### Exercise description
Transcribe only the lines of the listing below from the one holding "have hsum := Multiset.sum_map_le_sum_map" through the one holding "rw [Multiset.sum_map_add, multiset_sum_finset_sum]", inclusive, without any change.

### Source material

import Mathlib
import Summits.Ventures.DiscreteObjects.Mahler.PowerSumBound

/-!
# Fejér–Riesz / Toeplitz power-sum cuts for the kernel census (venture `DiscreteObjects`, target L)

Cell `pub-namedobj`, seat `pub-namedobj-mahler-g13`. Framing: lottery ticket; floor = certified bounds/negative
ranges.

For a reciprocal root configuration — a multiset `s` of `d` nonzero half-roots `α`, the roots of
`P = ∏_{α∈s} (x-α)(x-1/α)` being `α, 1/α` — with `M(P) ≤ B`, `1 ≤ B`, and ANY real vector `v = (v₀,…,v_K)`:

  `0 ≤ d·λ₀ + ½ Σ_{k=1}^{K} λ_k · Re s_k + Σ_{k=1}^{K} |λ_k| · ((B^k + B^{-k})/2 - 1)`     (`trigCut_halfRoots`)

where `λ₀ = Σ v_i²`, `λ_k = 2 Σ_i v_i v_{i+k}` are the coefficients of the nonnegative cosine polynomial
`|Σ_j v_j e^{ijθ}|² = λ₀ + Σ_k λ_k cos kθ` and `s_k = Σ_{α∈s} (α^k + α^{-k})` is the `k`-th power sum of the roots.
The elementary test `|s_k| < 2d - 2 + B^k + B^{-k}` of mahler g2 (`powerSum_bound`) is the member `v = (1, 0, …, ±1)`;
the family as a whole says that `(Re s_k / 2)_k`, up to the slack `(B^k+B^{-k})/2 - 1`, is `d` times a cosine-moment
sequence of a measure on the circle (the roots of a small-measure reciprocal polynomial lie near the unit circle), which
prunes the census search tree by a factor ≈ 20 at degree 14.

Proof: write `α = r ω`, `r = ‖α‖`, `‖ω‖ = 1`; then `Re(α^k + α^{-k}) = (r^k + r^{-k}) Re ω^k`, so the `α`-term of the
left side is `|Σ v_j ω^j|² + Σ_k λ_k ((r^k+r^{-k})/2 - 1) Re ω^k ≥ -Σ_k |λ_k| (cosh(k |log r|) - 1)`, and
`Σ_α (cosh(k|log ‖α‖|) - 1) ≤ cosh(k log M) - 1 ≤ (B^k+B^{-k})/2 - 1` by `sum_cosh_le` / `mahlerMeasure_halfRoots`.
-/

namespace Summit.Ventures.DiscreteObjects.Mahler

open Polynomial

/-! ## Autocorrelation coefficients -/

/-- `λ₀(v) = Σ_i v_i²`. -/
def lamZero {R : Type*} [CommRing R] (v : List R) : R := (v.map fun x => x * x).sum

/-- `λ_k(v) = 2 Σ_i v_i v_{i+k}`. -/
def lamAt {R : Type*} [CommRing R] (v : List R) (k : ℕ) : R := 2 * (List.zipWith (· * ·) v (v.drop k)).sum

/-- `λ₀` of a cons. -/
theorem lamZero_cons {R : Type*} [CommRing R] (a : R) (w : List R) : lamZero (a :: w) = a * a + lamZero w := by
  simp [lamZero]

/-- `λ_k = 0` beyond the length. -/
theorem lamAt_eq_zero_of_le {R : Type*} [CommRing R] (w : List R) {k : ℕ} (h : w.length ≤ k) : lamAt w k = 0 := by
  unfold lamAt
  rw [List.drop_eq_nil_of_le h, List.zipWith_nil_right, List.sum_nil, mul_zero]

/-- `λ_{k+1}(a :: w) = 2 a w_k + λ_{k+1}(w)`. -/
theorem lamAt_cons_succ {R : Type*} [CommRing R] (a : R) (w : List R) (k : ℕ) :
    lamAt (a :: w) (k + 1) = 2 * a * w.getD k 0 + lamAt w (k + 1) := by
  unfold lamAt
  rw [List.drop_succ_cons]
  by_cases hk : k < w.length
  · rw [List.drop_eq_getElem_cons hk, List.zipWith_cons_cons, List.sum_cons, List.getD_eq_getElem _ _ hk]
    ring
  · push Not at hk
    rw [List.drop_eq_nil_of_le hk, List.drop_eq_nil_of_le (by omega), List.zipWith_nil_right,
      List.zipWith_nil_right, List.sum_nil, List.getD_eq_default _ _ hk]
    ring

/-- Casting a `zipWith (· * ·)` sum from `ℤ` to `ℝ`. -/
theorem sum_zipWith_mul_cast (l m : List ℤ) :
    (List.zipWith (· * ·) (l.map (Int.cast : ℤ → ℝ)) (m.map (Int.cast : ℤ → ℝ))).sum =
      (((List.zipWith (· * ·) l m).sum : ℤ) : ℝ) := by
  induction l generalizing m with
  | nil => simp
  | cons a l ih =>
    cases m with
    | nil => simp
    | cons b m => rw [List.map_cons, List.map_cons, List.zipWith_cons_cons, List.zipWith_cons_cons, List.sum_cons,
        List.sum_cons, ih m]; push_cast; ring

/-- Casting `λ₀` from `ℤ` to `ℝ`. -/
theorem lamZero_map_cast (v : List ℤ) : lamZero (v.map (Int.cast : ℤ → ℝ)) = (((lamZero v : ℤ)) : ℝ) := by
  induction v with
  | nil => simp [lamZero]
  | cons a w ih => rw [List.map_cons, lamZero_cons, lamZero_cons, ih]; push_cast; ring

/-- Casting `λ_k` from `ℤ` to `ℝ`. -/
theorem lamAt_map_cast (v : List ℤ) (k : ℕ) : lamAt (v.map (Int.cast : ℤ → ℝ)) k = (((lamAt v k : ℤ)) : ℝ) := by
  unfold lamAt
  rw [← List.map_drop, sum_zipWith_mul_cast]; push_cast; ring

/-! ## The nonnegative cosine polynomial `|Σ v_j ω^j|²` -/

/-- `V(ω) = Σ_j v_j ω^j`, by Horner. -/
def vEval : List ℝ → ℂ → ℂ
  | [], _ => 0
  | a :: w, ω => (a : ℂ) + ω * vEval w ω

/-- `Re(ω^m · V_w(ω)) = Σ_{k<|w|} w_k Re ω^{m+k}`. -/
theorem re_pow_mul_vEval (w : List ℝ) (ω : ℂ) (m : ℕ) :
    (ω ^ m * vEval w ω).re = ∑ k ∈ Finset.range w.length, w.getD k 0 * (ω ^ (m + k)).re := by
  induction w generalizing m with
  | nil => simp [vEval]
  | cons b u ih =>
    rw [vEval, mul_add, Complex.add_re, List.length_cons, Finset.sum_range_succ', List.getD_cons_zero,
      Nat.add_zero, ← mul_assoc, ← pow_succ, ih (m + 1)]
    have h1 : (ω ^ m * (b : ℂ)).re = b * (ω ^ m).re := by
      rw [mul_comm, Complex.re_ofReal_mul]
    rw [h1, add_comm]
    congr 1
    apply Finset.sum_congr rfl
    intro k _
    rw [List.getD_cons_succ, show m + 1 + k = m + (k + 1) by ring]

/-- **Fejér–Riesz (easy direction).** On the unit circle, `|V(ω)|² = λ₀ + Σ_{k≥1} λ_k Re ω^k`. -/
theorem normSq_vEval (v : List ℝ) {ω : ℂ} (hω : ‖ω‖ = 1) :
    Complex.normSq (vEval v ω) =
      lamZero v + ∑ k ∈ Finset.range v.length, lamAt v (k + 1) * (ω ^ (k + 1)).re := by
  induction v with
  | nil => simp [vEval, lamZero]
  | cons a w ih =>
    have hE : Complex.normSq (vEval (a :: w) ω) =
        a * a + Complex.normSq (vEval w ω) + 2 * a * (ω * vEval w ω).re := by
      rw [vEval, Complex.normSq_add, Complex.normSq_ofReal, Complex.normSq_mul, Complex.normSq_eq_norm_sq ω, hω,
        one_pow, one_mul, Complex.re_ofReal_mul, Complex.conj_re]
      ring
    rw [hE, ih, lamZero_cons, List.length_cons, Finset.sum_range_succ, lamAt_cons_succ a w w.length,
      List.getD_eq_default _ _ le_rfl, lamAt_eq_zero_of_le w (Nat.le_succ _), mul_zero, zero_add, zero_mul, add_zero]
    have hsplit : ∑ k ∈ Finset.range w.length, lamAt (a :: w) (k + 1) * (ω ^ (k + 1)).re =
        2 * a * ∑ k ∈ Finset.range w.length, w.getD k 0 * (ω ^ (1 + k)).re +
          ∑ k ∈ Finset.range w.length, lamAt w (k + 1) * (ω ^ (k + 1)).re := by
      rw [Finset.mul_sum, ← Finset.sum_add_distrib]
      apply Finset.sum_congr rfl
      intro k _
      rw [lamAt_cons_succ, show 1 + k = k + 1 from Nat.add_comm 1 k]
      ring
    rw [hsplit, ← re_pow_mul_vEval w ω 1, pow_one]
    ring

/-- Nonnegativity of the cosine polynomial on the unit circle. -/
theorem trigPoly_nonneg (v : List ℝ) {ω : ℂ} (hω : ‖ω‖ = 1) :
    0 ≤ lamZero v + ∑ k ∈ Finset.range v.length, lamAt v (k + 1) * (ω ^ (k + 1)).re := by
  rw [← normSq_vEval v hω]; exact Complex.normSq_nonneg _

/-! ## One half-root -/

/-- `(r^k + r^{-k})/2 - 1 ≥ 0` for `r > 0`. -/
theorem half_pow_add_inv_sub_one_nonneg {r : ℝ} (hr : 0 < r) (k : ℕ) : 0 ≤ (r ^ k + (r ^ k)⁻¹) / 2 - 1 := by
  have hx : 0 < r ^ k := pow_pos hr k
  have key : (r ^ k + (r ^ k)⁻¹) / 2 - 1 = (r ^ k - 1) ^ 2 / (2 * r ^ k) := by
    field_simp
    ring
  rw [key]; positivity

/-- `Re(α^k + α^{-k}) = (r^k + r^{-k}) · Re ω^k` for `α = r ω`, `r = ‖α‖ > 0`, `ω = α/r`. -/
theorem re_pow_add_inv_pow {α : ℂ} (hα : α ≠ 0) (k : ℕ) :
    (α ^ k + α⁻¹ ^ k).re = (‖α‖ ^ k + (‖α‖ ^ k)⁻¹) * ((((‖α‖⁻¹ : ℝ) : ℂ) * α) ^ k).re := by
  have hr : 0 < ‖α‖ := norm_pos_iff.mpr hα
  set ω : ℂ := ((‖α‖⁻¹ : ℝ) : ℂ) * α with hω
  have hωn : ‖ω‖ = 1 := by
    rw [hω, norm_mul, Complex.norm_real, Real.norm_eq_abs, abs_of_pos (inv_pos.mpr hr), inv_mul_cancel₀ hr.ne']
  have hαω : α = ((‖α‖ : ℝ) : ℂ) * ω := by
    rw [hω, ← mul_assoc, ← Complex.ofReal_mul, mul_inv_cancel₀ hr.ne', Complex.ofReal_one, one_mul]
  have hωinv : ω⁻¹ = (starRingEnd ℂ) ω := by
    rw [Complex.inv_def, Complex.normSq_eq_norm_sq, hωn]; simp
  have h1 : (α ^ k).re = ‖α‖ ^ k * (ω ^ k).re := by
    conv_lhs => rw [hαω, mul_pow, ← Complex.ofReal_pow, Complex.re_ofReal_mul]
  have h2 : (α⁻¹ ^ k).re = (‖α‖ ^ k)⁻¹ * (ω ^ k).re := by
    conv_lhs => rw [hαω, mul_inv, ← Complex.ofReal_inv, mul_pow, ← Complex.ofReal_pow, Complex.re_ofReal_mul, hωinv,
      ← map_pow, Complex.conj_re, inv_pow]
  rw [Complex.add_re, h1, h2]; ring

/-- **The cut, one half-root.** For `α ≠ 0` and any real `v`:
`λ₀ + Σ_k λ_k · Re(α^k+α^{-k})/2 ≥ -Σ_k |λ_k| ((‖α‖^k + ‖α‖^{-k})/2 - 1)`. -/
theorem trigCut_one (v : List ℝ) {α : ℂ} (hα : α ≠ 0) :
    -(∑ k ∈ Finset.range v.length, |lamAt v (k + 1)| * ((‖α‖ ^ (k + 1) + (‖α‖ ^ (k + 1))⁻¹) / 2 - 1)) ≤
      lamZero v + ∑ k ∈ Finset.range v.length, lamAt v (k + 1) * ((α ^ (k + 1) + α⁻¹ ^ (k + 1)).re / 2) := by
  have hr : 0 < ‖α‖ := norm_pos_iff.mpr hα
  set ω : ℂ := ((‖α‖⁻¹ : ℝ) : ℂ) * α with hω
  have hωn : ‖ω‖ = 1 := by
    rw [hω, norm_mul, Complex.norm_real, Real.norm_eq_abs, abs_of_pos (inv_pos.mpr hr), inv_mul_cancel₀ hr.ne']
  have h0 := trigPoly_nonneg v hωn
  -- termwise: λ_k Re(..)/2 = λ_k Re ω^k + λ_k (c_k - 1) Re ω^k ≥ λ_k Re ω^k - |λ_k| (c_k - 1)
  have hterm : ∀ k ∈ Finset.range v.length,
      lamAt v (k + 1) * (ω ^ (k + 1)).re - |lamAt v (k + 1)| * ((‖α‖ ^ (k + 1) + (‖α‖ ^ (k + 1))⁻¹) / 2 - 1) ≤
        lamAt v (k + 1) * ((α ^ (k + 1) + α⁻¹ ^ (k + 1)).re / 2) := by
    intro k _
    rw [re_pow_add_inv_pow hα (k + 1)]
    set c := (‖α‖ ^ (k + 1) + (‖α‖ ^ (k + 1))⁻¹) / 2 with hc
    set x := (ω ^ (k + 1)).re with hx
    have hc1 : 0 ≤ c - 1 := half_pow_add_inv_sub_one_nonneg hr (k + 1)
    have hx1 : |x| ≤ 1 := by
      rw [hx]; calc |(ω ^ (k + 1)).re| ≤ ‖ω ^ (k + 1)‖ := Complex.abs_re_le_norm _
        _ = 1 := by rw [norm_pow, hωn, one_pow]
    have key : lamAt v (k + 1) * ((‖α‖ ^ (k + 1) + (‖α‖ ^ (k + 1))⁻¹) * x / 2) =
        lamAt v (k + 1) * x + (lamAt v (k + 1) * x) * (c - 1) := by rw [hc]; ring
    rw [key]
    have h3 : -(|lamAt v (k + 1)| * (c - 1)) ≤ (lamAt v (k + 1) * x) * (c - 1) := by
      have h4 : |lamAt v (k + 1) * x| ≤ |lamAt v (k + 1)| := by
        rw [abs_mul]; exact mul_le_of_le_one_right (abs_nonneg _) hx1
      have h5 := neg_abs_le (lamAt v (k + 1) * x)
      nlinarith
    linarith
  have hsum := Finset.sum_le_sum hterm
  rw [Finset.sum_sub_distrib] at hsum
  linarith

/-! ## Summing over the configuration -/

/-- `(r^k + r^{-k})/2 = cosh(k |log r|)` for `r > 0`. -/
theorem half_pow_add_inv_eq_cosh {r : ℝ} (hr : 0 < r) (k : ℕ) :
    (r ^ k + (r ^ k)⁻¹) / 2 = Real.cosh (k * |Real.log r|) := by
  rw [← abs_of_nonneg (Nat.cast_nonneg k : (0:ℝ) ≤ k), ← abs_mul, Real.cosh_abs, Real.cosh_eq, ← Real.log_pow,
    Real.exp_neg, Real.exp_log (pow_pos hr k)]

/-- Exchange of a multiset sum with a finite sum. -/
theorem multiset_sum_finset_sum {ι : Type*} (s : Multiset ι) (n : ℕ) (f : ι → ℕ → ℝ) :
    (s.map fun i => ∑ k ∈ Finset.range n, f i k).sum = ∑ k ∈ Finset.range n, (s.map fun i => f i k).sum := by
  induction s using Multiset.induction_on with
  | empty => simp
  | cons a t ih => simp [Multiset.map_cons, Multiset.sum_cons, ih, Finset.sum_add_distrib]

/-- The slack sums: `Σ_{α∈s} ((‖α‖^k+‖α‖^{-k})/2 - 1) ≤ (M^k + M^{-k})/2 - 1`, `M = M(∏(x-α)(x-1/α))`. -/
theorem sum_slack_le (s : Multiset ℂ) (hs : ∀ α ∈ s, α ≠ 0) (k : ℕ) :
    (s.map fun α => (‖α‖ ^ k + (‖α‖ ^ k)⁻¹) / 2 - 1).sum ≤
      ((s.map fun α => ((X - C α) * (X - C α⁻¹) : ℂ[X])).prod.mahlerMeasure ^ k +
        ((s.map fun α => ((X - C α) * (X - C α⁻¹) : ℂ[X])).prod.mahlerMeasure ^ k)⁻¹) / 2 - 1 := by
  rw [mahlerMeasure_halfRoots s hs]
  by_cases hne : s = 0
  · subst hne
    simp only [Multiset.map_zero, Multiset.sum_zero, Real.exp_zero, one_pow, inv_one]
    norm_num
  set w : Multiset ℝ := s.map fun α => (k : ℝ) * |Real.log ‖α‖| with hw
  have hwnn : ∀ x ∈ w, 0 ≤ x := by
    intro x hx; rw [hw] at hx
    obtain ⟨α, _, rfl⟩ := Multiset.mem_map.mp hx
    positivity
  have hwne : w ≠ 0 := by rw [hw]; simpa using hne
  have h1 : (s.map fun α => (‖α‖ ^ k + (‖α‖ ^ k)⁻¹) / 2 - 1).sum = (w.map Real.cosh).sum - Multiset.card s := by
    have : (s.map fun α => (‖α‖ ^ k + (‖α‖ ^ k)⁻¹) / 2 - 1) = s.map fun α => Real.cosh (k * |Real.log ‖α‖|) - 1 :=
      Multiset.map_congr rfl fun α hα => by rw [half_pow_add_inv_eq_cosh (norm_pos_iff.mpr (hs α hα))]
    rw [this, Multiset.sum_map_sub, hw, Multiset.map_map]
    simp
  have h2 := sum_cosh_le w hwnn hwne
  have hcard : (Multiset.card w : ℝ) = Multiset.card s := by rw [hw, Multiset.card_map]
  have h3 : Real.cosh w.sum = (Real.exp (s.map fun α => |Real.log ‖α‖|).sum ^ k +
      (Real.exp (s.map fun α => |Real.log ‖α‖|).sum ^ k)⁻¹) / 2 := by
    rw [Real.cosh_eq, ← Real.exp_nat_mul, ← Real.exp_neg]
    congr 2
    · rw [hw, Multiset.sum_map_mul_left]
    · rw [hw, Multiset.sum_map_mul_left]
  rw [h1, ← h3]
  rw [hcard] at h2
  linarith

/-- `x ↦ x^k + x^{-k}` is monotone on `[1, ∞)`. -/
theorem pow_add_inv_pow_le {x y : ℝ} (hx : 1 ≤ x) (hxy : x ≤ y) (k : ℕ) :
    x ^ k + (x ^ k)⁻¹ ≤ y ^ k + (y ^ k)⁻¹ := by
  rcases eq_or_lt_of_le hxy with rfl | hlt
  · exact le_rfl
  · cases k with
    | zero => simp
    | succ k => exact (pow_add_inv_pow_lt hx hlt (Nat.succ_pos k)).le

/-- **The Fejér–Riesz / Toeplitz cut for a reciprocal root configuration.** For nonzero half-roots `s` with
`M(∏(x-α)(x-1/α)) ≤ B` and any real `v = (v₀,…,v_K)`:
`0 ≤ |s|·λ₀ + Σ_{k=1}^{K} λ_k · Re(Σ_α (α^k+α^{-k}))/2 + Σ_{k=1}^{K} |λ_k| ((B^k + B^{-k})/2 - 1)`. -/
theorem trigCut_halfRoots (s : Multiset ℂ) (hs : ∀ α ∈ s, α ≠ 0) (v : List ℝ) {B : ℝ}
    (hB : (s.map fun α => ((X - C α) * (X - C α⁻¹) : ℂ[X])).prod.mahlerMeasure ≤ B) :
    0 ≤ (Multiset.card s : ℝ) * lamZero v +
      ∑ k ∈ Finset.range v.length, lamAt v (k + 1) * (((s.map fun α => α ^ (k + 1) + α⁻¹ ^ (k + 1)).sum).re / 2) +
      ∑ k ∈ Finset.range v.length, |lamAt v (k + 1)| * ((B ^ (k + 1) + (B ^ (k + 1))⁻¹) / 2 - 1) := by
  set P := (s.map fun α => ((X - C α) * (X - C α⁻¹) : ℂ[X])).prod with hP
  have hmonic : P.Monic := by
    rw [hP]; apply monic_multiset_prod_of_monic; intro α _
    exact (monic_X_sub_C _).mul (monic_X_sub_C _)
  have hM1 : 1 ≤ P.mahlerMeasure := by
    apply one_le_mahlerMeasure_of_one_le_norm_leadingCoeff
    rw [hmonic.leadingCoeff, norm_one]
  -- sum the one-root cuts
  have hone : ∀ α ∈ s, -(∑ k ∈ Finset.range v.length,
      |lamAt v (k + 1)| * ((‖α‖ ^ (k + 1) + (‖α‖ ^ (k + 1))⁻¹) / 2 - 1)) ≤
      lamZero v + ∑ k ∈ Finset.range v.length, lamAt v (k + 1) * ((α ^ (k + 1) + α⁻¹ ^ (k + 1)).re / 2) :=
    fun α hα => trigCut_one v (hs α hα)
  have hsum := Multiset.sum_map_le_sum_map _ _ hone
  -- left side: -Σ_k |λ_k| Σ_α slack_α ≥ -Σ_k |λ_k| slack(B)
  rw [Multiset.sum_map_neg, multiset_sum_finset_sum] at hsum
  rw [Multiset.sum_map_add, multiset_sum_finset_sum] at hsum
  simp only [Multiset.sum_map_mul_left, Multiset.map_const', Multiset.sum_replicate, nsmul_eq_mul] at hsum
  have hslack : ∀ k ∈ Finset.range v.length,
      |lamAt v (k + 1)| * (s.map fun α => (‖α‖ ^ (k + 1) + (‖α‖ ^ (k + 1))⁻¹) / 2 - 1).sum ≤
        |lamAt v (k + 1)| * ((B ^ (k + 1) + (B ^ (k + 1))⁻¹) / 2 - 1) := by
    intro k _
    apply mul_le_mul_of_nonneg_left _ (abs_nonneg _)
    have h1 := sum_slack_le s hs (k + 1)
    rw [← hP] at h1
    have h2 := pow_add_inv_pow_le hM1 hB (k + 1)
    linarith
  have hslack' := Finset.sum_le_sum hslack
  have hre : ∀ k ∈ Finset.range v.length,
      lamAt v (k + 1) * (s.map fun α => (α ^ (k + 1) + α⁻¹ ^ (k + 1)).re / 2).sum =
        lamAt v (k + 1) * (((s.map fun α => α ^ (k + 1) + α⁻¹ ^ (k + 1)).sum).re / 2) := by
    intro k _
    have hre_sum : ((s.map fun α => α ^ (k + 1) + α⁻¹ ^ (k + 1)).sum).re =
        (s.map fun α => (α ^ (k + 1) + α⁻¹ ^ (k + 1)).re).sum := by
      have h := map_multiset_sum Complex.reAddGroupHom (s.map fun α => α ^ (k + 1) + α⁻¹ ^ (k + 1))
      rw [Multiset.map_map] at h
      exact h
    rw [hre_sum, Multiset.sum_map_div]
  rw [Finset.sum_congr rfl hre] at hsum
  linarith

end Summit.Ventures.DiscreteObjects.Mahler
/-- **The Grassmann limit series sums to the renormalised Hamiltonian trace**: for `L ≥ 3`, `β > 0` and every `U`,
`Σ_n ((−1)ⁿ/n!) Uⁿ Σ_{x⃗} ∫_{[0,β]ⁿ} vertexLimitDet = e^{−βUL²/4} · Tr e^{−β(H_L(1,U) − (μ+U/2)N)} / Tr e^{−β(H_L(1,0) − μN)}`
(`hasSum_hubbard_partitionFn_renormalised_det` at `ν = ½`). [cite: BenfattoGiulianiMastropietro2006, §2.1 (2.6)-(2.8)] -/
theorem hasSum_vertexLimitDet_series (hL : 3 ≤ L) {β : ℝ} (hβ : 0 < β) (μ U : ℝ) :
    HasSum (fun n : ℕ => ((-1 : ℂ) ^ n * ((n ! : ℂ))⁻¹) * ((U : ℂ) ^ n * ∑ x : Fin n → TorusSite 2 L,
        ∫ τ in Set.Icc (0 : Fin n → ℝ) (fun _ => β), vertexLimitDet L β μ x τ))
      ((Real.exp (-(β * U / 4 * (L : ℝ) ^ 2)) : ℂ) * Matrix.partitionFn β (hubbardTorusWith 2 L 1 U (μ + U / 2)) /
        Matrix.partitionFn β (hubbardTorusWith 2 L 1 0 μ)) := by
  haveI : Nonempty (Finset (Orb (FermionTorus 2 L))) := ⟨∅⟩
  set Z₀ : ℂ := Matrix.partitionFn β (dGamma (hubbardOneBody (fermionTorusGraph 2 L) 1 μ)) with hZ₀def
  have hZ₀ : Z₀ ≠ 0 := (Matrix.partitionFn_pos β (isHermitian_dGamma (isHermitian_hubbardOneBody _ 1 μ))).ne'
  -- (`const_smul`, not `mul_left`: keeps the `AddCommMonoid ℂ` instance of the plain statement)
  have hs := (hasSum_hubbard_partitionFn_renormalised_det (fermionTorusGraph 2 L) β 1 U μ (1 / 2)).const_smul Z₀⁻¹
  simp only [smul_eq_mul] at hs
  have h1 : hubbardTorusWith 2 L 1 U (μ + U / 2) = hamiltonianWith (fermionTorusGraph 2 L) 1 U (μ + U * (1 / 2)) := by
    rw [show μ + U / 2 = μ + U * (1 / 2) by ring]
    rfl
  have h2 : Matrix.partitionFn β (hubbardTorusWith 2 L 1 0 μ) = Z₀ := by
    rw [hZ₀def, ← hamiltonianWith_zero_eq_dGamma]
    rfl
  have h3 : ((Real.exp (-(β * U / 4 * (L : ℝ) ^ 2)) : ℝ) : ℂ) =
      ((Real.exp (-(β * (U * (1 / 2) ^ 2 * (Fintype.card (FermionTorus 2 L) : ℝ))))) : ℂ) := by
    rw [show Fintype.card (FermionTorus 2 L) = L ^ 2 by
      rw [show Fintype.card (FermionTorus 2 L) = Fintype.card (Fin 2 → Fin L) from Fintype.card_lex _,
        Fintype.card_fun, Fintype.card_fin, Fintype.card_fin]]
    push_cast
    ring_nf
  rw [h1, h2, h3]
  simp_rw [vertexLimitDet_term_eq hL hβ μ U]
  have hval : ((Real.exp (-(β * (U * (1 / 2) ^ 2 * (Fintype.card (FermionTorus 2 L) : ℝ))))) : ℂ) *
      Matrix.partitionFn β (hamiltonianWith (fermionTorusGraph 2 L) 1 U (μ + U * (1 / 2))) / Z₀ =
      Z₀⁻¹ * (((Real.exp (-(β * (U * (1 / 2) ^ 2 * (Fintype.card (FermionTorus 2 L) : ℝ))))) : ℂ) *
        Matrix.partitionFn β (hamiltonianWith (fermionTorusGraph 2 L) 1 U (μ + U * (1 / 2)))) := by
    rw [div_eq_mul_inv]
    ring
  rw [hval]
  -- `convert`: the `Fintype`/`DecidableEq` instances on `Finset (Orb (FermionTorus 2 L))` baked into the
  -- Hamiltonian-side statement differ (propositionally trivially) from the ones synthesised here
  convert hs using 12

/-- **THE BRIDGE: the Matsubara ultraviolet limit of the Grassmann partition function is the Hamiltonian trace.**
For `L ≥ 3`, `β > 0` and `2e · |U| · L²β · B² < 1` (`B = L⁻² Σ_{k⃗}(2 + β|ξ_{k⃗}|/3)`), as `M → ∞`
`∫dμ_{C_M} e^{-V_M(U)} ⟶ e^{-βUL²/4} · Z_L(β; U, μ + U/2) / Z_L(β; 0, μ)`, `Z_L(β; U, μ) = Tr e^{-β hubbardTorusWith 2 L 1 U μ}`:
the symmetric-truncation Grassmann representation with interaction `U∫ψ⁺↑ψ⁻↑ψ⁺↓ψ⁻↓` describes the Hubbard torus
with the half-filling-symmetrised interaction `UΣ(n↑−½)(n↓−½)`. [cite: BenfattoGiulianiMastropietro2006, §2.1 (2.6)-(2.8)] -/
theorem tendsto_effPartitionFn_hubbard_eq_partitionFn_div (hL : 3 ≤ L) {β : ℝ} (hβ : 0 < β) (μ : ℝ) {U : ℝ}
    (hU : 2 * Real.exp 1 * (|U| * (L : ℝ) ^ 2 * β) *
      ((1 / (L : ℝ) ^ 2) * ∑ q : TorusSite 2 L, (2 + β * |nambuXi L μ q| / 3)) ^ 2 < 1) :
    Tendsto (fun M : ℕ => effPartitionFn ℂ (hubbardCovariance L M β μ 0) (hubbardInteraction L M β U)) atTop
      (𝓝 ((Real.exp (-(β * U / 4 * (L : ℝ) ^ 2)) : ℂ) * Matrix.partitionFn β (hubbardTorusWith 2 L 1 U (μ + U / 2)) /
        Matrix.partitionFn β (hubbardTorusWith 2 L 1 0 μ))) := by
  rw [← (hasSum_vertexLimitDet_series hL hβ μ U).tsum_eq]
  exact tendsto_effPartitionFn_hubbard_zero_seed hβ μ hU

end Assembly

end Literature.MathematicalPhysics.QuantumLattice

### Response for this exercise
  have hsum := Multiset.sum_map_le_sum_map _ _ hone
  -- left side: -Σ_k |λ_k| Σ_α slack_α ≥ -Σ_k |λ_k| slack(B)
  rw [Multiset.sum_map_neg, multiset_sum_finset_sum] at hsum
  rw [Multiset.sum_map_add, multiset_sum_finset_sum] at hsum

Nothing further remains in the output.